150-metrowy dojazd do ośrodka wsparcia dla niepełnosprawnych przy ul. Stryjeńskich powstaje od ubiegłego roku. Wykonawca wybudował jezdnie, chodniki, przebudowano też sygnalizację świetlną na skrzyżowaniu Belgradzkiej i Stryjeńskich oraz wyremontowano jego nawierzchnię.
Roboty zostały nagle wstrzymane w czerwcu, gdy okazało się, że operator energetyczny - firma Innogy Polska - zażądała od dzielnicy zmiany technologii przekładania kabla energetycznego, który koliduje z inwestycją. Wcześniej, w wytycznych dla projektanta, firma ta zatwierdziła wykopanie przewodu. Później zmieniła zdanie - zażądała przecisków, gdyż wykop spowodowałby zbyt długie wyłączenia dostaw prądu dla okolicznych mieszkańców. Po drodze dzielnica czekała jeszcze po kilka tygodni na wyznaczenie inspektora nadzoru prac.
Chodniki nie do przejścia
Wykonawca zszedł z placu budowy i pozostawił na niej bałagan. Mieszkańcy skarżyli się na rozgrzebane chodniki, po których nie można przejść.
- Tu jest dziura na dziurze, przejście po tym chodniku wymaga dużej wprawy. Osoby starsze nie dają rady tu przejść - alarmowali naszą redakcję mieszkańcy.
W środę rano firma Jarpol wznowiła prace. Układane są chodniki, powstało wreszcie tymczasowe przejście dla pieszych od przejścia przez Stryjeńskich w kierunku kościoła. Jak informuje burmistrz Robert Kempa inwestycja znów ruszyła na dobre i w ciągu kilkunastu dni zostanie dokończona. A co z kablem, który blokował inwestycję?
- Po ostatecznym uzgodnieniu technologii przekładania kabla wykonawca wróci na Belgradzką i przełoży tę instalację - zapowiada Kempa.
W zależności od efektów rozmów z Innogy Polska będzie to oznaczało albo wykopanie kabla - czyli rozbiórkę niewielkiego fragmentu drogi, albo wykonanie przecisków, na które drogowcy pozostawili miejsce. Ta druga opcja będzie się wiązała z koniecznością dołożenia 180 tys. złotych do inwestycji.

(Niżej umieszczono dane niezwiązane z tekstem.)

import Summits.QuantumFields.YangMills.Theorems.ColdStartUniversalityLatticeLangevinBlockLoopMixing
import Summits.QuantumFields.YangMills.Theorems.ColdStartUniversalityUniformColdStartMixingNearUniformLoopStrings
import HarnessLib

/-!
# Route `ColdStartUniversality` (fixed-cut-off package / LINE 4 reading): BLOCK-AVERAGED LOOP STRINGS — the crux's observable shape
# `∏_(C∈os)` of LOCAL (block-averaged) loops — from log-Sobolev(`ρ`) and under (ULS) alone

Helper file (seat `ym-line-csu-p1`, g28; `--supports stmt-QuantumFields-24809`).  The crux `UniformColdStartMixing` tests PRODUCTS of UNIT-BLOCK
averaged loop observables.  Smooth version: for a nonempty set `B` of base points and rectangles `(i_k, j_k, R_k × T_k)_(k<m)` put
`W̄_(B,k) = (#B)⁻¹ Σ_(x∈B) W_(R_k×T_k)(x; i_k, j_k)`.  Product rule (`carre_prod_le`) + sparsity-aware block carré (`wilson_blockLoopAverage_carre_le`):
* `abs_blockLoopAverage_le_one`; ★★ `wilson_blockLoopString_carre_le` — `Γ(∏_k W̄_(B,k)) ≤ 32(Σ_k(R_k+T_k))²/#B`;
* ★★ `wilson_coldStart_blockLoopString_le_exp_of_logSobolev` / `…_le_blocks_of_logSobolev` — under a HYPOTHESIS log-Sobolev(`ρ`) (every `β'`):
  `|E ∏_k W̄_(B,k)(U_(2+u)) − ∫∏_k W̄_(B,k) dμ_(β')| ≤ e^(−2ρu)·(Σ_k(R_k+T_k))·√(16(366|β'|+3)(L³/#B)/ρ)`;
* ★★★ `wilson_coldStart_blockLoopString_le_blocks` — at `|β'| < 1/12` UNCONDITIONALLY (g26's uniform log-Sobolev, `ρ = (1−12|β'|)/2`):
  `≤ e^(−(1−12|β'|)u)·(Σ_k(R_k+T_k))·√(32(366|β'|+3)(L³/#B)/(1−12|β'|))`;
* ★★★ `nearUniform_blockLoopString_coldStart_of_uniformLogSobolev` — under (ULS): at every `K ≥ K₀`, every nonempty block `B`, every solution at `β'_K`:
  `≤ e^(−2cε_K u)·(Σ_k(R_k+T_k))·√(16(366β'_K+3)(L_K³/#B)/(cε_K))` — with unit PHYSICAL blocks `L_K³/#B = ℓ³` is FIXED, so the threshold is again
  `O(log(1/ε_K))` in physical time (two logs for loops of fixed physical size `R_k+T_k ≍ ε_K⁻¹`).
PLANNER-FACING, HONEST: smooth `½Re tr` block averages, NOT Bałaban's `avgObs expMeanLogSU` (piecewise); (ULS) is K-UNIFORM and OPEN; nothing K-uniform
is proved; 24809 ASIDE not restated; no crux, rung or summit statement is proved; the Yang–Mills mass gap is NOT proved.  THEOREMS ONLY, no definition,
no sorry. [cite: BakryGentilLedoux2014, Thm 5.2.1]
-/

set_option autoImplicit false

noncomputable section

namespace Summit.QuantumFields.YangMills.Theorems.ColdStartUniversality

open MeasureTheory ProbabilityTheory Finset Filter Set InformationTheory
open scoped BigOperators NNReal ENNReal Topology Matrix
open Literature.Probability.Process Literature.MathematicalPhysics.QuantumFieldTheory
open Literature.MathematicalPhysics.QuantumLattice (fundamentalRep fundamentalLatticeRep continuous_fundamentalRep)
open Literature.MathematicalPhysics.QuantumFieldTheory.Balaban1983to89

variable {L : ℕ} [NeZero L]

/-! ## §1. The carré du champ of a block-averaged loop string -/

omit [NeZero L] in
/-- `|W̄_B| ≤ 1` for the block average `W̄_B = (#B)⁻¹ Σ_(x∈B) W_(R×T)(x; i, j)` (`B` nonempty). [folklore] -/
theorem abs_blockLoopAverage_le_one (i j : Fin 3) (R T : ℕ) (B : Finset (Site 3 L)) (hB : B.Nonempty)
    (V : (GaugeConfig 3 L (Matrix.specialUnitaryGroup (Fin 2) ℂ))) :
    |((B.card : ℝ))⁻¹ * ∑ x ∈ B, wilsonLoop (fundamentalRep (Fin 2)) x i j R T V| ≤ 1 := by
  have hS : (0 : ℝ) < (B.card : ℝ) := by exact_mod_cast hB.card_pos
  rw [abs_mul, abs_inv, abs_of_pos hS]
  calc ((B.card : ℝ))⁻¹ * |∑ x ∈ B, wilsonLoop (fundamentalRep (Fin 2)) x i j R T V|
      ≤ ((B.card : ℝ))⁻¹ * ∑ x ∈ B, |wilsonLoop (fundamentalRep (Fin 2)) x i j R T V| :=
        mul_le_mul_of_nonneg_left (Finset.abs_sum_le_sum_abs _ _) (inv_nonneg.2 hS.le)
    _ ≤ ((B.card : ℝ))⁻¹ * ∑ _x ∈ B, (1 : ℝ) :=
        mul_le_mul_of_nonneg_left (Finset.sum_le_sum fun x _ => abs_wilsonLoop_two_le_one x i j R T V) (inv_nonneg.2 hS.le)
    _ = 1 := by rw [Finset.sum_const, nsmul_eq_mul, mul_one, inv_mul_cancel₀ hS.ne']

/-- ★★ **Carré du champ of a block-averaged loop string**: `Γ(∏_k W̄_(B,k))(V) ≤ 32·(Σ_k (R_k + T_k))²/#B` at every configuration (`B` nonempty).
[cite: ShenZhuZhu2022, §3 Lemma 3.1] -/
theorem wilson_blockLoopString_carre_le (L : ℕ) [NeZero L] (β' : ℝ) (m : ℕ) (i j : Fin m → Fin 3) (R T : Fin m → ℕ)
    (B : Finset (Site 3 L)) (hB : B.Nonempty) :
    let coords : GaugeConfig 3 L (Matrix.specialUnitaryGroup (Fin 2) ℂ) → (Edge 3 L × Fin 2 × Fin 2 × Bool → ℝ) :=
      fun V q => (fun z : ℂ => if q.2.2.2 then z.im else z.re)
        ((fundamentalRep (Fin 2) (V q.1) : Matrix (Fin 2) (Fin 2) ℂ) q.2.1 q.2.2.1)
    let A : GaugeConfig 3 L (Matrix.specialUnitaryGroup (Fin 2) ℂ) → (Edge 3 L × Fin 2 × Fin 2 × Bool) →
        (Edge 3 L × Fin 2 × Fin 2 × Bool) → ℝ := fun V i j =>
      ∑ n : Edge 3 L × NoiseIdx 2,
        (if n.1 = i.1 then (fun z : ℂ => if i.2.2.2 then z.im else z.re)
          ((latticeLangevinDynamics (fundamentalLatticeRep 2) β').noise
            (matrixConfig (fundamentalRep (Fin 2)) V) i.1 n.2 i.2.1 i.2.2.1) else 0) *
        (if n.1 = j.1 then (fun z : ℂ => if j.2.2.2 then z.im else z.re)
          ((latticeLangevinDynamics (fundamentalLatticeRep 2) β').noise
            (matrixConfig (fundamentalRep (Fin 2)) V) j.1 n.2 j.2.1 j.2.2.1) else 0)
    ∀ V : (GaugeConfig 3 L (Matrix.specialUnitaryGroup (Fin 2) ℂ)),
      (∑ a : Edge 3 L × Fin 2 × Fin 2 × Bool, ∑ b : Edge 3 L × Fin 2 × Fin 2 × Bool,
        fderiv ℝ (fun y => ∏ k : Fin m, (fun y : (Edge 3 L × Fin 2 × Fin 2 × Bool → ℝ) => (2 * (B.card : ℝ))⁻¹ * ∑ x ∈ B, ((((((List.range (R k)).map (fun m : ℕ => ((Pi.single (i k) ((m : ℕ) : ZMod L) : Site 3 L), (i k), false)) ++ (List.range (T k)).map (fun m : ℕ => ((Pi.single (i k) (((R k) : ℕ) : ZMod L) : Site 3 L) + (Pi.single (j k) ((m : ℕ) : ZMod L) : Site 3 L), (j k), false)) ++ ((List.range (R k)).map (fun m : ℕ => ((Pi.single (j k) (((T k) : ℕ) : ZMod L) : Site 3 L) + (Pi.single (i k) ((m : ℕ) : ZMod L) : Site 3 L), (i k), true))).reverse ++ ((List.range (T k)).map (fun m : ℕ => ((Pi.single (j k) ((m : ℕ) : ZMod L) : Site 3 L), (j k), true))).reverse).map (fun q : Site 3 L × Fin 3 × Bool => ((x + q.1, q.2.1), q.2.2))).map (fun a : Edge 3 L × Bool => if a.2 then ((fun (ee : Edge 3 L) => Matrix.of fun (i' j' : Fin 2) => ((y (ee, i', j', false) : ℝ) : ℂ) + ((y (ee, i', j', true) : ℝ) : ℂ) * Complex.I) a.1)ᴴ else (fun (ee : Edge 3 L) => Matrix.of fun (i' j' : Fin 2) => ((y (ee, i', j', false) : ℝ) : ℂ) + ((y (ee, i', j', true) : ℝ) : ℂ) * Complex.I) a.1)).prod)).trace.re) y) (coords V) (Pi.single a 1) *
        fderiv ℝ (fun y => ∏ k : Fin m, (fun y : (Edge 3 L × Fin 2 × Fin 2 × Bool → ℝ) => (2 * (B.card : ℝ))⁻¹ * ∑ x ∈ B, ((((((List.range (R k)).map (fun m : ℕ => ((Pi.single (i k) ((m : ℕ) : ZMod L) : Site 3 L), (i k), false)) ++ (List.range (T k)).map (fun m : ℕ => ((Pi.single (i k) (((R k) : ℕ) : ZMod L) : Site 3 L) + (Pi.single (j k) ((m : ℕ) : ZMod L) : Site 3 L), (j k), false)) ++ ((List.range (R k)).map (fun m : ℕ => ((Pi.single (j k) (((T k) : ℕ) : ZMod L) : Site 3 L) + (Pi.single (i k) ((m : ℕ) : ZMod L) : Site 3 L), (i k), true))).reverse ++ ((List.range (T k)).map (fun m : ℕ => ((Pi.single (j k) ((m : ℕ) : ZMod L) : Site 3 L), (j k), true))).reverse).map (fun q : Site 3 L × Fin 3 × Bool => ((x + q.1, q.2.1), q.2.2))).map (fun a : Edge 3 L × Bool => if a.2 then ((fun (ee : Edge 3 L) => Matrix.of fun (i' j' : Fin 2) => ((y (ee, i', j', false) : ℝ) : ℂ) + ((y (ee, i', j', true) : ℝ) : ℂ) * Complex.I) a.1)ᴴ else (fun (ee : Edge 3 L) => Matrix.of fun (i' j' : Fin 2) => ((y (ee, i', j', false) : ℝ) : ℂ) + ((y (ee, i', j', true) : ℝ) : ℂ) * Complex.I) a.1)).prod)).trace.re) y) (coords V) (Pi.single b 1) * A V a b) ≤
        32 * (∑ k : Fin m, ((R k : ℝ) + T k)) ^ 2 / (B.card : ℝ) := by
  intro coords A V
  classical
  have hS : (0 : ℝ) < (B.card : ℝ) := by exact_mod_cast hB.card_pos
  have hS0 : (B.card : ℝ) ≠ 0 := hS.ne'
  set F : Fin m → (Edge 3 L × Fin 2 × Fin 2 × Bool → ℝ) → ℝ := fun k => (fun y : (Edge 3 L × Fin 2 × Fin 2 × Bool → ℝ) => (2 * (B.card : ℝ))⁻¹ * ∑ x ∈ B, ((((((List.range (R k)).map (fun m : ℕ => ((Pi.single (i k) ((m : ℕ) : ZMod L) : Site 3 L), (i k), false)) ++ (List.range (T k)).map (fun m : ℕ => ((Pi.single (i k) (((R k) : ℕ) : ZMod L) : Site 3 L) + (Pi.single (j k) ((m : ℕ) : ZMod L) : Site 3 L), (j k), false)) ++ ((List.range (R k)).map (fun m : ℕ => ((Pi.single (j k) (((T k) : ℕ) : ZMod L) : Site 3 L) + (Pi.single (i k) ((m : ℕ) : ZMod L) : Site 3 L), (i k), true))).reverse ++ ((List.range (T k)).map (fun m : ℕ => ((Pi.single (j k) ((m : ℕ) : ZMod L) : Site 3 L), (j k), true))).reverse).map (fun q : Site 3 L × Fin 3 × Bool => ((x + q.1, q.2.1), q.2.2))).map (fun a : Edge 3 L × Bool => if a.2 then ((fun (ee : Edge 3 L) => Matrix.of fun (i' j' : Fin 2) => ((y (ee, i', j', false) : ℝ) : ℂ) + ((y (ee, i', j', true) : ℝ) : ℂ) * Complex.I) a.1)ᴴ else (fun (ee : Edge 3 L) => Matrix.of fun (i' j' : Fin 2) => ((y (ee, i', j', false) : ℝ) : ℂ) + ((y (ee, i', j', true) : ℝ) : ℂ) * Complex.I) a.1)).prod)).trace.re) with hFdef
  have hF : ∀ k, ContDiff ℝ 1 (F k) := fun k => contDiff_blockLoopAverage _ _ B
  have hlen : ∀ k, (((((List.range (R k)).map (fun m : ℕ => ((Pi.single (i k) ((m : ℕ) : ZMod L) : Site 3 L), (i k), false)) ++ (List.range (T k)).map (fun m : ℕ => ((Pi.single (i k) (((R k) : ℕ) : ZMod L) : Site 3 L) + (Pi.single (j k) ((m : ℕ) : ZMod L) : Site 3 L), (j k), false)) ++ ((List.range (R k)).map (fun m : ℕ => ((Pi.single (j k) (((T k) : ℕ) : ZMod L) : Site 3 L) + (Pi.single (i k) ((m : ℕ) : ZMod L) : Site 3 L), (i k), true))).reverse ++ ((List.range (T k)).map (fun m : ℕ => ((Pi.single (j k) ((m : ℕ) : ZMod L) : Site 3 L), (j k), true))).reverse)).length : ℕ) : ℝ) = 2 * ((R k : ℝ) + T k) := by
    intro k; rw [rectShape_length]; push_cast; ring
  have hval : ∀ k, F k (coords V) = (((B.card : ℝ))⁻¹ * ∑ x ∈ B, wilsonLoop (fundamentalRep (Fin 2)) x (i k) (j k) (R k) (T k) V) :=
    fun k => blockLoopAverage_coords_eq V (i k) (j k) (R k) (T k) B hB
  have hb : ∀ k, |F k (coords V)| ≤ 1 := fun k => by rw [hval]; exact abs_blockLoopAverage_le_one (i k) (j k) (R k) (T k) B hB V
  set a : Fin m → ℝ := fun k => Real.sqrt (32 / (B.card : ℝ)) * ((R k : ℝ) + T k) with hadef
  have ha : ∀ k, 0 ≤ a k := fun k => mul_nonneg (Real.sqrt_nonneg _) (by positivity)
  have hΓk : ∀ k, (∑ a' : Edge 3 L × Fin 2 × Fin 2 × Bool, ∑ b' : Edge 3 L × Fin 2 × Fin 2 × Bool,
      fderiv ℝ (F k) (coords V) (Pi.single a' 1) * fderiv ℝ (F k) (coords V) (Pi.single b' 1) * A V a' b') ≤ a k ^ 2 := by
    intro k
    have hak : a k ^ 2 = 32 / (B.card : ℝ) * ((R k : ℝ) + T k) ^ 2 := by
      simp only [hadef]
      rw [mul_pow, Real.sq_sqrt (div_nonneg (by norm_num) hS.le)]
    have h := wilson_blockLoopAverage_carre_le L β' ((List.range (R k)).map (fun m : ℕ => ((Pi.single (i k) ((m : ℕ) : ZMod L) : Site 3 L), (i k), false)) ++ (List.range (T k)).map (fun m : ℕ => ((Pi.single (i k) (((R k) : ℕ) : ZMod L) : Site 3 L) + (Pi.single (j k) ((m : ℕ) : ZMod L) : Site 3 L), (j k), false)) ++ ((List.range (R k)).map (fun m : ℕ => ((Pi.single (j k) (((T k) : ℕ) : ZMod L) : Site 3 L) + (Pi.single (i k) ((m : ℕ) : ZMod L) : Site 3 L), (i k), true))).reverse ++ ((List.range (T k)).map (fun m : ℕ => ((Pi.single (j k) ((m : ℕ) : ZMod L) : Site 3 L), (j k), true))).reverse) ((2 * (B.card : ℝ))⁻¹) B V
    refine h.trans (le_of_eq ?_)
    rw [hlen k, hak]
    field_simp
  have hmain := carre_prod_le L β' m F hF a ha V hb hΓk
  have hsum : (∑ k, a k) ^ 2 = 32 * (∑ k : Fin m, ((R k : ℝ) + T k)) ^ 2 / (B.card : ℝ) := by
    simp only [hadef]
    rw [← Finset.mul_sum, mul_pow, Real.sq_sqrt (div_nonneg (by norm_num) hS.le)]
    field_simp
  rw [hsum] at hmain
  exact hmain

Jest też trzecia opcja - że... kabel nie będzie przekładany. W trakcie prac okazało się bowiem, że nie jest to niezbędne, choć niewątpliwie wskazane przez Innogy.
Kontrowersje wokół budowy
Przedłużenie Belgradzkiej to droga dojazdowa do wybudowanego w ramach Budżetu Partycypacyjnego 2015 ośrodka wsparcia dla niepełnosprawnych. Miała powstać do maja. Budowa wzbudziła kontrowersje w środowiskach społecznych Ursynowa. Dzielnica była krytykowana za zaprojektowanie "szerokiego pasa startowego", wycinkę drzew oraz kosztowną przebudowę sygnalizacji świetlnej.
Mieszkańcy osiedla Kazury obawiają się, że 150-metrowy odcinek nowej ulicy to wstęp do budowy połączenia z ul. Pileckiego, które przewiduje plan miejscowy. Burmistrz Kempa twierdzi, że takiego połączenia za jego rządów nie będzie. Ze studium uwarunkowań i kierunków zagospodarowania przestrzennego zostało ono wykreślone w 2006 roku.
ZOBACZ ZDJĘCIA WZNOWIONEJ INWESTYCJI:
karol12:57, 08.08.2018
Cud się stał!!! Czyżby kandydat z ławeczka sie do nas wybierał że nagle niewykonalne stało się możliwe? 12:57, 08.08.2018
ciekawy14:28, 08.08.2018
A ciekawe kiedy Gandhi skończą? Miała być uruchomiona do końca lipca. Tam też podobno jakiś kabel innogy blokuje zakończenie prac 14:28, 08.08.2018
Jaro14:52, 08.08.2018
Wniosek: innogy opanowały wraże siły polityczne :-) 14:52, 08.08.2018
kazoora10:55, 09.08.2018
Na początku wszystko co złe było przez Guziała, potem wojewodę a teraz Innogy. Ten biedny burmistrz to u wszystkich ma pod górkę. 10:55, 09.08.2018
gladek22:39, 08.08.2018
"Burmistrz Kempa twierdzi, że takiego połączenia za jego rządów nie będzie". No cóż buńczuczna zapowiedź biorąc pod uwagę że zostały mu ledwo 3 miesiące tych "rządów" :) 22:39, 08.08.2018
abram08:57, 10.08.2018
Na razie za wiele tam się nie dzieje. Fajnie, ze poprawiają chodnik, ale sama ulica stoi odłogiem 08:57, 10.08.2018
Jaro09:45, 10.08.2018
W zasadzie oprócz wspomnianego kawałka chodnika to NIC się nie dzieje. To wszystko przypomina budowy z lat 80-tych... 09:45, 10.08.2018
weff09:03, 16.08.2018
I znów cisza na budowie... 09:03, 16.08.2018
fg09:24, 09.08.2018
2 4
Tak się wybierze , że zaorzą nam górkę i zrobią przedłużenie Pileckiego, żeby inni mieli przejazdy ... 09:24, 09.08.2018
karol09:50, 09.08.2018
4 5
Czy ktokolwiek z tej redakcji widział wspomniany plan miejscowy?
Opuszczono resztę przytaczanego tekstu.